Оказывается, можно, сбросив маску воспитанности, открыть свое животное нутро – без ограничений. Свобода! Или – воля, как кому угодно, спор о терминах здесь ни при чем. И сегодня чинные семейные пары редко посещают спортивные состязания: боятся хулиганства. А отряды юных «фанатов» уже привыкли биться не на жизнь, а на смерть и с соперничающими группировками, и с милицией. Результаты этого очаровательного развлечения, пришедшего к нам из просвещенной Европы, право, пустяшные: десятки и сотни убитых и покалеченных. Молодежную агрессию, взлелеянную в фанатских группировках, используют и будут использовать в политических целях – и как пугало, и как клаку. Успешно бороться с этим явлением невозможно: слишком многим оно выгодно, а там, где играют деньги, оркестры замолкают.


К сожалению, в наш век высоких информационных технологий общественное настроение зависит от моды сильнее, чем прежде, когда важную роль играла консервативная традиция православия. И оказалось, что из моды может выйти не только песенка или кашне, но и доброта. Спокойствие и взвешенность тоже кажутся старомодными, пресными, совсем не экстремальными качествами. Жизни на высоких скоростях мало – жажда острых ощущений нарастает, как жажда при диабете. Разумеется, и склонность к анархии, и увлечения всяческой экстремальщиной присутствовали в истории нашего народа. Но магистральной, культурообразующей всегда была противоположная этика. Вспомнил, как трактовал начало русской государственности летописец в «Повести временных лет». Речь идет о 862 годе: «Изгнали варяг за море, и не дали им дани, и начали сами собой владеть, и не было среди них правды, и встал род на род, и была у них усобица, и стали воевать друг с другом. И сказали себе: «Поищем себе князя, который бы владел нами и судил по праву». И пошли за море к варягам, к руси. Те варяги назывались русью, как другие называются шведы, а иные норманны и англы, а еще иные готландцы, – вот так и эти. Сказали руси, чудь, словене, кривичи и весь: «Земля наша велика и обильна, а порядка в ней нет. Приходите княжить и владеть нами».

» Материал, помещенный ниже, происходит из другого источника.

import Summits.Langlands.Langlands.Theorems.CoreAdequacySplitNoAdequateLayerLiftingStubCoprimeTableLiftingBridgeConverse
import Summits.Langlands.Langlands.Theorems.ExtendedAdequacySplit
import Literature.RepresentationTheory.FiniteGroups.WeakAdequacyLowDegree

/-!
# RSL `CoreAdequacySplit.NoAdequateLayerLifting` (stmt-Langlands-27954), line `birth`, stub 3/3 `stub_coprimeTableLifting` — STRUCTURAL HELPERS, part 7:
# on the rows `n < ℓ` quasi-adequacy of a layer is just `Hom(J, 𝔽̄_ℓ) = 0`; hence the HIGH rows (n < ℓ, no quasi-adequate layer) are CORE-REDUCIBLE

Granted the landed named fact `GuralnickHerzigTiep2015_thm_1_2_of_lt` (GHT 2015 Thm. 1.2, `dim V < p`: weak adequacy is automatic), on the rows
`n < ℓ` of the residual table the three non-cohomological clauses of Thorne-adequacy collapse: for a finite absolutely irreducible `J ≤ GL_n(𝔽̄_ℓ)`,
(ii) `(ad⁰)^J = 0` and (iv) eigen-spanning follow from the span clause (`n ≠ 0` in `𝔽̄_ℓ`, `𝔽̄_ℓ` algebraically closed), so
`LieDefect.IsQuasiAdequate J ⟺ Hom(J, 𝔽̄_ℓ) = 0` (`isQuasiAdequate_iff_hom_of_lt`).  Consequences:
* the PERFECT CORE `P` of the image, when absolutely irreducible, is a quasi-adequate layer (`Hom(P, k) = 0` for perfect `P`):
  `quasiAdequateBetween_of_coreAbsIrreducible_of_lt`; so on the rows `n < ℓ`, ¬SQAL ⟹ ¬CoreIrr: every instance of the HIGH cell
  `ExtAdequacy.GenericPrimeDegenerateLifting` (DEG ∧ n < ℓ) of route ExtendedAdequacySplit has a CORE-REDUCIBLE image and no extended-adequate layer
  (`high_row_profile`) — i.e. HIGH sits in the hypotheses of the bridge cell CRD except for its position literal `ℓ ≤ n`: it is a transport
  (T_N-type) cell, not a residual;
* on the TABLE rows `n < ℓ`: an instance is DEG (no quasi-adequate layer) iff every absolutely irreducible layer `J` above the perfect core has an
  `ℓ`-quotient (`Hom(J, 𝔽̄_ℓ) ≠ 0`), and LIE otherwise with the obstruction `H¹(J, ad⁰) ≠ 0` at a layer with `Hom(J, 𝔽̄_ℓ) = 0` (part 6).
Conditional on the named fact only; no new definition; 0 sorry.
-/

set_option linter.dupNamespace false

namespace Summit.Langlands.Langlands.Theorems.CoreAdequacy.CoprimeTable

open scoped MatrixGroups
open Literature.NumberTheory.GaloisRepresentations
open Summit.Langlands.Langlands.Theses
open Literature.RepresentationTheory.FiniteGroups (GuralnickHerzigTiep2015_thm_1_2_of_lt)

universe u

section Group

variable {k : Type u} [Field k] {n : ℕ}

/-- **Clause (ii) from the span clause**: if the semisimple elements of `H` span `M_n(k)` and `n ≠ 0` in `k`, then `(ad⁰)^H = 0` (an invariant
trace-zero matrix commutes with all of `M_n(k)`, hence is scalar of trace zero). -/
theorem adZeroRep_invariants_eq_bot_of_semisimpleSpan_eq_top (hn : (n : k) ≠ 0) {H : Subgroup (GL (Fin n) k)} (hspan : Subgroup.semisimpleSpan H = ⊤) :
    (Subgroup.adZeroRep H).invariants = ⊥ := by
  refine (Submodule.eq_bot_iff _).2 fun M hM => ?_
  have hfix := (Representation.mem_invariants _ M).1 hM
  have hscal : (M : Matrix (Fin n) (Fin n) k) ∈ scalarMatrices (Fin n) k := by
    refine mem_scalarMatrices_of_forall_commute hspan fun h _ => ?_
    have e := congrArg Subtype.val (hfix h)
    rw [Subgroup.coe_adZeroRep_apply] at e
    have e' := congrArg (· * (((h : GL (Fin n) k)) : Matrix (Fin n) (Fin n) k)) e
    simp only [Matrix.mul_assoc, Units.inv_mul, Matrix.mul_one] at e'
    exact e'
  exact Subtype.ext (eq_zero_of_mem_scalarMatrices_of_trace_eq_zero hn hscal ((mem_adZero_toSubmodule_iff _).1 M.2))

/-- **Clause (iv) from the span clause** over an algebraically closed field: for a simple `k[H]`-submodule `W ⊆ ad⁰` some semisimple `h ∈ H` and
`α` have `tr(e_{h,α} w) ≠ 0` for some `w ∈ W` (non-degeneracy of the trace form + spectral decomposition of `h`; the tree's argument for `ad`
verbatim on `ad⁰`). -/
theorem adZeroRep_exists_trace_eigenprojection_ne_zero_of_semisimpleSpan_eq_top [IsAlgClosed k] {H : Subgroup (GL (Fin n) k)}
    (hspan : Subgroup.semisimpleSpan H = ⊤) (W : Subrepresentation (Subgroup.adZeroRep H)) (hW : IsAtom W) :
    ∃ h : H, (orderOf (h : GL (Fin n) k)).Coprime (ringChar k) ∧ ∃ α : k, ∃ w ∈ W,
      (eigenprojectionMatrix (((h : GL (Fin n) k)) : Matrix (Fin n) (Fin n) k) α * (w : Matrix (Fin n) (Fin n) k)).trace ≠ 0 := by
  classical
  obtain ⟨w, hw, hw0⟩ := Subrepresentation.exists_mem_ne_zero W hW.1
  have hw0' : (w : Matrix (Fin n) (Fin n) k) ≠ 0 := fun h0 => hw0 (Subtype.ext h0)
  have hex : ∃ h : H, (orderOf (h : GL (Fin n) k)).Coprime (ringChar k) ∧
      ((((h : GL (Fin n) k)) : Matrix (Fin n) (Fin n) k) * (w : Matrix (Fin n) (Fin n) k)).trace ≠ 0 := by
    by_contra hcon
    push Not at hcon
    have hall : ∀ m : Matrix (Fin n) (Fin n) k, (m * (w : Matrix (Fin n) (Fin n) k)).trace = 0 := by
      intro m
      have hm : m ∈ Subgroup.semisimpleSpan H := hspan ▸ Submodule.mem_top
      rw [Subgroup.semisimpleSpan] at hm
      refine Submodule.span_induction (p := fun m _ => (m * (w : Matrix (Fin n) (Fin n) k)).trace = 0) ?_ ?_ ?_ ?_ hm
      · rintro _ ⟨h, hh, rfl⟩
        exact hcon h hh
      · rw [Matrix.zero_mul, Matrix.trace_zero]
      · intro x y _ _ hx hy
        rw [Matrix.add_mul, Matrix.trace_add, hx, hy, add_zero]
      · intro c x _ hx
        rw [Matrix.smul_mul, Matrix.trace_smul, hx, smul_zero]
    apply hw0'
    ext i j
    have hij := hall (Matrix.single j i 1)
    rwa [Matrix.trace_single_mul, one_smul] at hij
  obtain ⟨h, hh, htr⟩ := hex
  obtain ⟨S, hS⟩ := exists_trace_mul_eq_sum _ (iSup_eigenspace_eq_top_of_coprime_orderOf (h : GL (Fin n) k) hh)
  rw [hS] at htr
  obtain ⟨μ, -, hμ⟩ := Finset.exists_ne_zero_of_sum_ne_zero htr
  exact ⟨h, hh, μ, w, hw, fun h0 => hμ (by rw [h0, mul_zero])⟩

/-- **Weakly adequate ⟹ (quasi-adequate ⟺ no additive characters)** (`k` algebraically closed, `n ≠ 0` in `k`). -/
theorem isQuasiAdequate_iff_hom_of_semisimpleSpan_eq_top [IsAlgClosed k] (hn : (n : k) ≠ 0) {H : Subgroup (GL (Fin n) k)}
    (hspan : Subgroup.semisimpleSpan H = ⊤) : LieDefect.IsQuasiAdequate H ↔ ∀ f : Additive H →+ k, f = 0 :=
  ⟨fun h => h.1, fun h1 => ⟨h1, adZeroRep_invariants_eq_bot_of_semisimpleSpan_eq_top hn hspan,
    adZeroRep_exists_trace_eigenprojection_ne_zero_of_semisimpleSpan_eq_top hspan⟩⟩

end Group

section LowRows

variable {ℓ : ℕ} [Fact ℓ.Prime] {n : ℕ}

/-- **Rows `n < ℓ`: a finite absolutely irreducible `J ≤ GL_n(𝔽̄_ℓ)` is quasi-adequate iff `Hom(J, 𝔽̄_ℓ) = 0`** (GHT 2015 Thm. 1.2 granted). -/
theorem isQuasiAdequate_iff_hom_of_lt (hGHT : GuralnickHerzigTiep2015_thm_1_2_of_lt) (hnℓ : n < ℓ) (hn : 0 < n)
    (J : Subgroup (GL (Fin n) (padicAlgClResidueField ℓ))) [Finite J] (hJ : IsAbsIrreducible J.subtype) :
    LieDefect.IsQuasiAdequate J ↔ ∀ f : Additive J →+ padicAlgClResidueField ℓ, f = 0 := by
  haveI : IsAlgClosed (padicAlgClResidueField ℓ) := Literature.RingTheory.Valuation.isAlgClosed_residueField (padicAlgClIntegers ℓ)
  haveI := charP_padicAlgClResidueField ℓ
  have hℓn : ¬ ℓ ∣ n := fun h => absurd (Nat.le_of_dvd hn h) (not_le.2 hnℓ)
  exact isQuasiAdequate_iff_hom_of_semisimpleSpan_eq_top (natCast_ne_zero_of_not_dvd hℓn)
    (hGHT (padicAlgClResidueField ℓ) ℓ n J inferInstance hJ hnℓ)

/-- **Rows `n < ℓ`: an absolutely irreducible PERFECT CORE is a quasi-adequate layer** (`Hom(P, k) = 0` for perfect `P`): CoreIrr ⟹ SQAL at the
group level (GHT 2015 Thm. 1.2 granted). -/
theorem quasiAdequateBetween_of_coreAbsIrreducible_of_lt (hGHT : GuralnickHerzigTiep2015_thm_1_2_of_lt) (hnℓ : n < ℓ)
    (I : Subgroup (GL (Fin n) (padicAlgClResidueField ℓ))) [Finite I] (hP : IsAbsIrreducible (perfectCore I).subtype) :
    LieDefect.QuasiAdequateBetween I := by
  haveI : Finite (perfectCore I) := Finite.of_injective _ (Subgroup.inclusion_injective (isPerfectCore_perfectCore I).1)
  refine ⟨perfectCore I, LieDefect.aboveCore_iff_perfectCore_le.2 le_rfl, (isPerfectCore_perfectCore I).1, hP, ?_⟩
  exact (isQuasiAdequate_iff_hom_of_lt hGHT hnℓ hP.pos (perfectCore I) hP).2
    fun f => addMonoidHom_eq_zero_of_perfect (perfectCore I) (isPerfectCore_perfectCore I).2.1 f

variable {K : Type} [Field K] [NumberField K]

/-- **Rows `n < ℓ`: ¬SQAL ⟹ ¬CoreIrr** — an instance with no quasi-adequate layer has a CORE-REDUCIBLE image (GHT 2015 Thm. 1.2 granted). -/
theorem not_coreIrreducibleImage_of_lt (hGHT : GuralnickHerzigTiep2015_thm_1_2_of_lt) (hnℓ : n < ℓ) {ρ : FramedGaloisRep K (PadicAlgCl ℓ) n}
    (hQ : ¬ LieDefect.SolvablyQuasiAdequateImage ρ) : ¬ ExtAdequacy.CoreIrreducibleImage ρ := by
  rintro ⟨τ, hτ, hirr, hP⟩
  haveI : Finite τ.range := finite_range_of_isReductionOf hτ
  exact hQ ((LieDefect.solvablyQuasiAdequateImage_iff ρ).2 ⟨τ, hτ, hirr, quasiAdequateBetween_of_coreAbsIrreducible_of_lt hGHT hnℓ τ.range hP⟩)

/-- **HIGH-ROW PROFILE** (the cell `ExtAdequacy.GenericPrimeDegenerateLifting`: DEG ∧ `n < ℓ`): its instances have `ℓ ∤ n`, NO extended-adequate
layer (¬SXADQ, bridge of parts 2/4) and a CORE-REDUCIBLE image (¬CoreIrr, GHT 2015 Thm. 1.2 granted) — exactly the image hypotheses of the bridge
cell CRD (`CoreReducibleDegenerateLifting`) with the position literal `ℓ ≤ n` replaced by `n < ℓ`: HIGH is a transport-type cell. -/
theorem high_row_profile (hGHT : GuralnickHerzigTiep2015_thm_1_2_of_lt) (hnℓ : n < ℓ) (hn : 0 < n) {ρ : FramedGaloisRep K (PadicAlgCl ℓ) n}
    (hN : ¬ SolvablyAdequateImage ρ) (hQ : ¬ LieDefect.SolvablyQuasiAdequateImage ρ) :
    ¬ ℓ ∣ n ∧ ¬ ExtAdequacy.SolvablyExtAdequateImage ρ ∧ ¬ ExtAdequacy.CoreIrreducibleImage ρ := by
  have hℓn : ¬ ℓ ∣ n := fun h => absurd (Nat.le_of_dvd hn h) (not_le.2 hnℓ)
  exact ⟨hℓn, not_solvablyExtAdequateImage_of_coprime_row hℓn hN, not_coreIrreducibleImage_of_lt hGHT hnℓ hQ⟩

end LowRows

end Summit.Langlands.Langlands.Theorems.CoreAdequacy.CoprimeTable
/-- **What correctness forces in the common-left-kernel sub-case:** at every `(A,B)` some affine
form `⟨κ_g + L_A A + L_B B, w⟩` is non-zero (the `M`-term is invisible to `w`).  Honest status: this
is a constraint, not a contradiction — the sub-case is NOT closed by leading-order arguments. -/
theorem Correct.exists_affine_ne_zero_of_common_left_ker (hC : S.Correct) {w : Vec n} (hw : w ≠ 0)
    (hL : ∀ i, w ᵥ* (S.test i).M = 0) (A B : Vec n) :
    ∃ i, ((S.test i).κ + (S.test i).LA *ᵥ A + (S.test i).LB *ᵥ B) ⬝ᵥ w ≠ 0 := by
  by_contra h
  push Not at h
  refine hC.not_isKer_of_common_left_ker hw hL A B fun i => ?_
  rw [AffTest.jac_eq, add_dotProduct, h i, (S.test i).mulVec_dotProduct_eq_zero_of_vecMul_eq_zero
    (hL i), add_zero]

/-! ## Secants through a kernel direction -/

/-- **Secant lemma (memo D4).**  If `w ≠ 0` is a kernel direction at `(A,B)` of a correct system and
`A'B' = AB − w`, then some linear part sees the secant: `⟨L_A(A' − A) + L_B(B' − B), w⟩ ≠ 0`
(otherwise `(A', B', AB)` passes all tests). -/
theorem Correct.exists_linear_ne_zero_of_secant (hC : S.Correct) {A B A' B' w : Vec n} (hw : w ≠ 0)
    (hK : S.IsKer A B w) (hsec : prodVec A' B' = prodVec A B - w) :
    ∃ i, ((S.test i).LA *ᵥ (A' - A) + (S.test i).LB *ᵥ (B' - B)) ⬝ᵥ w ≠ 0 := by
  by_contra h
  push Not at h
  have key : ∀ i, (S.test i).eval A' B' (prodVec A B) = 0 := by
    intro i
    have hcoef : (S.test i).coef A' B' (prodVec A B) =
        (S.test i).jac A B + ((S.test i).LA *ᵥ (A' - A) + (S.test i).LB *ᵥ (B' - B)) := by
      simp only [AffTest.coef, AffTest.jac_eq, mulVec_sub]
      abel
    rw [AffTest.eval, hsec, sub_sub_cancel, hcoef, add_dotProduct, hK i, h i, add_zero]
  have h' := hC _ _ _ key
  rw [hsec] at h'
  have h'' : prodVec A B - w = prodVec A B := h'.symm
  exact hw (by simpa using h'')

/-! ## Affine–quadric rigidity: the statement and its base range -/

/-- **AQRₙ (affine–quadric rigidity).**  Every correct affine system for the graph `W_n` is reduced
at some point.  UNDECIDED for `n ≥ 2`; MEMO: `⟺ CubicReduction n` for `n ≥ 3` via the cubic normal
form (NODE-g38 §3c, NODE-g39 §3). -/
def AffineQuadricRigidity (n : ℕ) : Prop :=
  ∀ S : AffSystem n, S.Correct → ∃ A B : Vec n, S.ReducedAt A B

/-- AQRₙ says exactly: no correct system is nowhere reduced. -/
theorem affineQuadricRigidity_iff :
    AffineQuadricRigidity n ↔ ∀ S : AffSystem n, S.Correct → ¬ S.NowhereReduced := by
  simp [AffineQuadricRigidity, AffSystem.NowhereReduced]

/-- Base range: AQR₀ (no variables). -/
theorem affineQuadricRigidity_zero : AffineQuadricRigidity 0 :=
  fun _ _ => ⟨0, 0, fun δ _ => Subsingleton.elim δ 0⟩

/-- Base range: AQR₁ — in one variable a nowhere-reduced system has the constant kernel field `1`,
which `not_correct_of_const_ker` forbids. -/
theorem affineQuadricRigidity_one : AffineQuadricRigidity 1 := by
  rw [affineQuadricRigidity_iff]
  intro S hC hNR
  refine not_correct_of_const_ker (S := S) (w := fun _ => 1) (fun h => ?_) (fun A B i => ?_) hC
  · simpa using congrFun h ((0 : Fin 1), (0 : Fin 1))
  · obtain ⟨δ, hK, hδ⟩ := (not_reducedAt_iff A B).mp (hNR A B)
    have hδq : δ = δ (0, 0) • fun _ => (1 : ℂ) := by
      funext q
      rw [Subsingleton.elim q ((0 : Fin 1), (0 : Fin 1))]
      simp
    have hδ0 : δ (0, 0) ≠ 0 := by
      intro h0; apply hδ; rw [hδq, h0, zero_smul]
    have h := hK i
    rw [hδq, dotProduct_smul, smul_eq_mul] at h
    exact (mul_eq_zero.mp h).resolve_left hδ0

end AffSystem

end Summit.MatrixMultiplication.MatrixMultiplication.Theorems.GraphEquations

end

Летописец лаконичен и загадочен как сфинкс, но через всю «Повесть» проводится идея, подхваченная и последователями Нестора: самое страшное – это усобица, братоубийственное кровопролитие, разобщение. Силой и компромиссами прекращали усобицы и Ярослав, и Владимир Мономах – властители, которых летописец ставит в пример современникам. Уроков Нестора потомки не забывали. Одна лишь полномощная власть способна примирить враждующих, объединить разрозненный народ общей задачей. Терпеливое понимание необходимости государства не раз спасало русский народ от наплывов самоубийственного ухарства.


Терпение – наше великое достояние, благодаря которому Россия устояла в войнах, сберегла собственную культуру. В этом терпении нет подобострастия, в нем – особая дисциплина, присущая только евразийскому народу. Неприятие потрясений, природное охранительство (ни в коем случае не раскачивать лодку!) – тот фундамент, на котором стоит Россия. Ради утверждения государственности, ради прекращения смут новгородцы в 862 году пожертвовали личной свободой. В последующей тысячелетней летописи Россия не раз делала схожий выбор на самых опасных перекрестках истории. Хватало мудрости.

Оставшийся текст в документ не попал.